DOUBLE MUSCADINE (335 pp.)--Frances Gaither--Macmlllan ($3.50).

In the old South, double muscadine was a bedspread design, named for the leaf of the scuppernong-wine grape. "Rench" was the word for rinse, and "wropping" was the method of braiding pickaninny pigtails. In Mississippi at least, a perjured slave was subject to "have both your ears nailed to the pillory, and cut off, and receive thirty-nine lashes on your bare back, well laid on, at the common whipping post." Then as now, a cockleburr was regarded as a bad thing to get under a saddle.

These are among the fresher things that Double Muscadine has to say. The rest of the 335 pages reveal (in the words of the jacket) how "Martha ... a mere slip of a girl. . . began to learn the things about her husband that so many Southern women in slavery days had to know and bear in silence." Mississippian Kirk McLean is not only "downright fond" of scuppernong wine, he is also the father of at least two quadroons.
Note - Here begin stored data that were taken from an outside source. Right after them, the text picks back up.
import Literature.AlgebraicGeometry.HodgeTheory.PicardLefschetzNodalFormsFlat
import HarnessLib

/-!
# The flat Picard–Lefschetz packages: implications and the «data at any radius» shape (theorems only)

Family `hodge`, layer `Literature/AlgebraicGeometry/HodgeTheory`; companion of `PicardLefschetzNodalFormsFlat` (the three
definitions `IsExchangePicardLefschetzData`, `picardLefschetz_nodalForms_flat`, `picardLefschetz_nodalForms_flatExchange`).
Written by the prover seat `hodge-nonav-19716-p2` (g10, cell `hodge-nonav`) for crux K1-B `VeryGeneralSignCommutatorsInHg`
(route `HodgeConjecture/SignSymmetricPowers`, stmt-HodgeConjecture-19716), programme «W-ELIM» brick 4.  Theorems only (no
definition, no named fact, no `sorry`):

* `IsEquivariantPicardLefschetzData.isExchange` — the equivariant rule implies the exchange rule (its second clause);
* `picardLefschetz_nodalForms_flatExchange_of_uniform`, `picardLefschetz_nodalForms_flat_of_flatExchange`,
  `picardLefschetz_nodalForms_flat_of_uniform`, `picardLefschetz_nodalForms_of_flat` — the graded series
  `_uniform ⟹ _flatExchange ⟹ _flat ⟹ picardLefschetz_nodalForms`;
* `picardLefschetz_nodalForms_flat.exists_isPicardLefschetzData_of_radius` — Picard–Lefschetz data at ANY radius inside
  the punctured disc of nonsingular members, from the flat package (verbatim `PencilCircleHomotopy` §6, which never used the
  equivariance clause).

Nothing here says HC is proved.

## References

* [VoisinHodgeII2003] C. Voisin, Hodge Theory and Complex Algebraic Geometry II, CUP 2003: §2.2.1 Def. 2.12, §2.3.1,
  §3.1.2, §3.2.1 Thm. 3.16, Cor. 3.17, Rem. 3.21, §3.2.2.
* [ArnoldGuseinzadeVarchenko2012] V. I. Arnold, S. M. Gusein-Zade, A. N. Varchenko, Singularities of Differentiable Maps,
  Vol. 2: Part I §1.3, §5.1 Thm. 5.1, p. 67 Corollary.
* [Hatcher2002] A. Hatcher, Algebraic Topology, §1.1 Lemma 1.19.
-/

noncomputable section

open CategoryTheory AlgebraicGeometry MvPolynomial
open Literature.AlgebraicTopology.SingularHomology
open Literature.AlgebraicGeometry.Motives Literature.AlgebraicGeometry.Motives.UniversalHypersurface

namespace Literature.AlgebraicGeometry.HodgeTheory

section HodgeTheory

variable {n d : ℕ}

/-! ### §1 The exchange rule is the second clause of the equivariant rule -/

/-- The equivariant sign rule implies the exchange rule (it is its second clause).
[cite: ArnoldGuseinzadeVarchenko2012, Part I §5.1 Thm. 5.1 and p. 67 Corollary] -/
theorem IsEquivariantPicardLefschetzData.isExchange {k : ℕ} {f₁ g : MvPolynomial (Fin (n + 2)) ℂ}
    {p : Fin k → Fin (n + 2) → ℂ} {s' : ComplexPoints (base ℂ n d)}
    {δ : Fin k → bettiCohomology (fiberOver (family ℂ n d) s') n}
    (h : IsEquivariantPicardLefschetzData n d k f₁ g p δ) : IsExchangePicardLefschetzData n d k f₁ g p δ :=
  fun a ha h₁ hg σ' hσ' => (h a ha h₁ hg σ' hσ').2

/-! ### §2 The graded series -/

/-- The uniform statement (flat coefficient + full equivariant rule) implies the flat package with the exchange rule:
keep the coefficient, the radius and the data; drop Wall's sign clause. [cite: VoisinHodgeII2003, §3.2.1 Thm. 3.16]
[cite: ArnoldGuseinzadeVarchenko2012, Part I §5.1 Thm. 5.1] -/
theorem picardLefschetz_nodalForms_flatExchange_of_uniform (H : picardLefschetz_nodalForms_uniform) :
    picardLefschetz_nodalForms_flatExchange := by
  intro n d hn hd hU
  obtain ⟨c, hc, hrest⟩ := H n d hn hd hU
  refine ⟨c, hc, fun k f₁ g hf hg p hp hgp => ?_⟩
  obtain ⟨ε₀, hε₀, hsm, hcirc⟩ := hrest k f₁ g hf hg p hp hgp
  refine ⟨ε₀, hε₀, hsm, fun ε h0 h1 s' hs' γ hγ => ?_⟩
  obtain ⟨δ, hPL, hEq⟩ := hcirc ε h0 h1 s' hs' γ hγ
  exact ⟨δ, hPL, hEq.isExchange⟩

/-- The flat package with the exchange rule implies the flat package (drop the exchange clause).
[cite: VoisinHodgeII2003, §3.2.1 Thm. 3.16] -/
theorem picardLefschetz_nodalForms_flat_of_flatExchange (H : picardLefschetz_nodalForms_flatExchange) :
    picardLefschetz_nodalForms_flat := by
  intro n d hn hd hU
  obtain ⟨c, hc, hrest⟩ := H n d hn hd hU
  refine ⟨c, hc, fun k f₁ g hf hg p hp hgp => ?_⟩
  obtain ⟨ε₀, hε₀, hsm, hcirc⟩ := hrest k f₁ g hf hg p hp hgp
  refine ⟨ε₀, hε₀, hsm, fun ε h0 h1 s' hs' γ hγ => ?_⟩
  obtain ⟨δ, hPL, -⟩ := hcirc ε h0 h1 s' hs' γ hγ
  exact ⟨δ, hPL⟩

/-- The uniform statement implies the flat package. [cite: VoisinHodgeII2003, §3.2.1 Thm. 3.16] -/
theorem picardLefschetz_nodalForms_flat_of_uniform (H : picardLefschetz_nodalForms_uniform) :
    picardLefschetz_nodalForms_flat :=
  picardLefschetz_nodalForms_flat_of_flatExchange (picardLefschetz_nodalForms_flatExchange_of_uniform H)

/-- The flat package implies the plain named fact `picardLefschetz_nodalForms`: take the coefficient `c(s')`; the
radius `ε₀` is extracted for the canonical trivialisation datum `isCohomologicallyLocallyTrivialOn_family` and serves
every `hU` by proof irrelevance. [cite: VoisinHodgeII2003, §3.2.1 Thm. 3.16] -/
theorem picardLefschetz_nodalForms_of_flat (H : picardLefschetz_nodalForms_flat) :
    picardLefschetz_nodalForms := by
  intro n d k hn hd f₁ g hf hg p hp hgp
  obtain ⟨c, -, hc⟩ := H n d hn hd
    (UniversalHypersurface.isCohomologicallyLocallyTrivialOn_family n d hd)
  obtain ⟨ε₀, hε₀, hsm, hrest⟩ := hc k f₁ g hf hg p hp hgp
  refine ⟨ε₀, hε₀, hsm, fun hU ε h0 h1 s' hs' γ hγ ↦ ?_⟩
  obtain ⟨δ, hPL⟩ := hrest ε h0 h1 s' hs' γ hγ
  exact ⟨δ, c s', hPL⟩

/-! ### §3 Consumer shape: Picard–Lefschetz data at any radius, from the flat package -/

/-- **Picard–Lefschetz data for a circle of ANY radius inside the punctured disc of nonsingular members**, from the
flat package (verbatim `picardLefschetz_nodalForms_uniform.exists_isPicardLefschetzData_of_radius` of
`PencilCircleHomotopy` §6, which never used the equivariance clause): for `n, d ≥ 1` and every `hU` there is a flat
coefficient `c` such that for every `k`-nodal `f₁` with nodes `p`, every `g` missing the nodes, and every radius `r > 0`
with all `f₁ + c'·g`, `0 < |c'| ≤ r`, nonsingular, every circle `γ` of radius `r` of the pencil at the point `s` of
`f₁ + r·g` carries Picard–Lefschetz data with coefficient `c(s)`.  Proof: data at a radius `ε < min(ε₀, r)` from the
fact, moved to radius `r` by `IsPicardLefschetzData.exists_of_concentric`.
[cite: VoisinHodgeII2003, §3.2.1 Thm. 3.16, §3.2.2, §3.1.2 and §2.3.1] [cite: Hatcher2002, §1.1 Lemma 1.19 (p. 37)] -/
theorem picardLefschetz_nodalForms_flat.exists_isPicardLefschetzData_of_radius
    (H : picardLefschetz_nodalForms_flat) (n d : ℕ) (hn : 1 ≤ n) (hd : 1 ≤ d)
    (hU : IsCohomologicallyLocallyTrivialOn (family ℂ n d) Set.univ) :
    ∃ c : ComplexPoints (base ℂ n d) → ℚ, IsFlatCoefficient n d hn hd hU c ∧
      ∀ (k : ℕ) (f₁ g : MvPolynomial (Fin (n + 2)) ℂ), f₁.IsHomogeneous d → g.IsHomogeneous d →
        ∀ (p : Fin k → Fin (n + 2) → ℂ), IsNodalFormWithNodes f₁ p → (∀ i, eval (p i) g ≠ 0) →
          ∀ (r : ℝ), 0 < r →
            (∀ c' : ℂ, c' ≠ 0 → ‖c'‖ ≤ r → SmoothHypersurface.IsNonsingularForm ℂ (f₁ + c' • g)) →
              ∀ (s : ComplexPoints (base ℂ n d)), pointForm ℂ n d s = f₁ + (r : ℂ) • g →
                ∀ (γ : Path s s), IsPencilCircle n d f₁ g r γ →
                  ∃ δ : Fin k → bettiCohomology (fiberOver (family ℂ n d) s) n,
                    IsPicardLefschetzData n d k hn hd hU γ δ (c s) := by
  obtain ⟨c, hc, hPL⟩ := H n d hn hd hU
  refine ⟨c, hc, fun k f₁ g hf₁ hg p hp hgp r hr hJr s hs γ hγ => ?_⟩
  obtain ⟨ε₀, hε₀, -, hrest⟩ := hPL k f₁ g hf₁ hg p hp hgp
  -- an infinitesimal radius `ε` inside `(0, r]`
  obtain ⟨ε, hε0, hε1, hεr⟩ : ∃ ε : ℝ, 0 < ε ∧ ε < ε₀ ∧ ε ≤ r :=
    ⟨min (ε₀ / 2) r, lt_min (half_pos hε₀) hr, lt_of_le_of_lt (min_le_left _ _) (half_lt_self hε₀),
      min_le_right _ _⟩
  -- members of norm in `[ε, r]` are nonsingular
  have hJεr : ∀ c' : ℂ, ‖c'‖ ∈ Set.uIcc r ε → SmoothHypersurface.IsNonsingularForm ℂ (f₁ + c' • g) := by
    intro c' hc'
    rw [Set.uIcc_of_ge hεr] at hc'
    have hne : c' ≠ 0 := fun h0 => by
      rw [h0, norm_zero] at hc'
      exact absurd hc'.1 (not_le.2 hε0)
    exact hJr c' hne hc'.2
  -- the point `s₁` of `f₁ + ε g` and the circle `γ₁` of radius `ε` there
  have hJε : ∀ c' : ℂ, ‖c'‖ = |ε| → SmoothHypersurface.IsNonsingularForm ℂ (f₁ + c' • g) := fun c' hc' =>
    hJεr c' (by rw [hc', abs_of_pos hε0, Set.uIcc_of_ge hεr]; exact ⟨le_rfl, hεr⟩)
  obtain ⟨s₁, hs₁⟩ := exists_point_of_isNonsingularForm ℂ n d (isHomogeneous_add_smul hf₁ hg (ε : ℂ))
    (hJε _ (by rw [Complex.norm_real, Real.norm_eq_abs]))
  obtain ⟨γ₁, hγ₁⟩ := exists_isPencilCircle hf₁ hg hJε s₁ hs₁
  -- Picard–Lefschetz data at radius `ε`, moved to radius `r`
  obtain ⟨δ₁, hPL₁⟩ := hrest ε hε0 hε1 s₁ hs₁ γ₁ hγ₁
  exact hPL₁.exists_of_concentric hc hf₁ hg hr.le hε0.le hJεr hs hs₁ hγ hγ₁

end HodgeTheory

end Literature.AlgebraicGeometry.HodgeTheory

end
One day a disgruntled and sulking yellow girl flavors the family tea with a dash of king's yellow, or orpiment, an arsenious pigment. Somebody dies, and the girl is brought to trial.

The Book-of-the-Month Club, which picked Mississippi-raised Frances Gaither's novel as its March selection, can reasonably expect that thousands of readers will plug right along until they find out whether the yellow girl gets off or not. Before they get through, however, a good many who order this one will understand the words of Kirk's plain-spoken sister-in-law: "There ain't a mite of use of dodging pain. [God will] hand you the cup, and then you got to dreen it . . ."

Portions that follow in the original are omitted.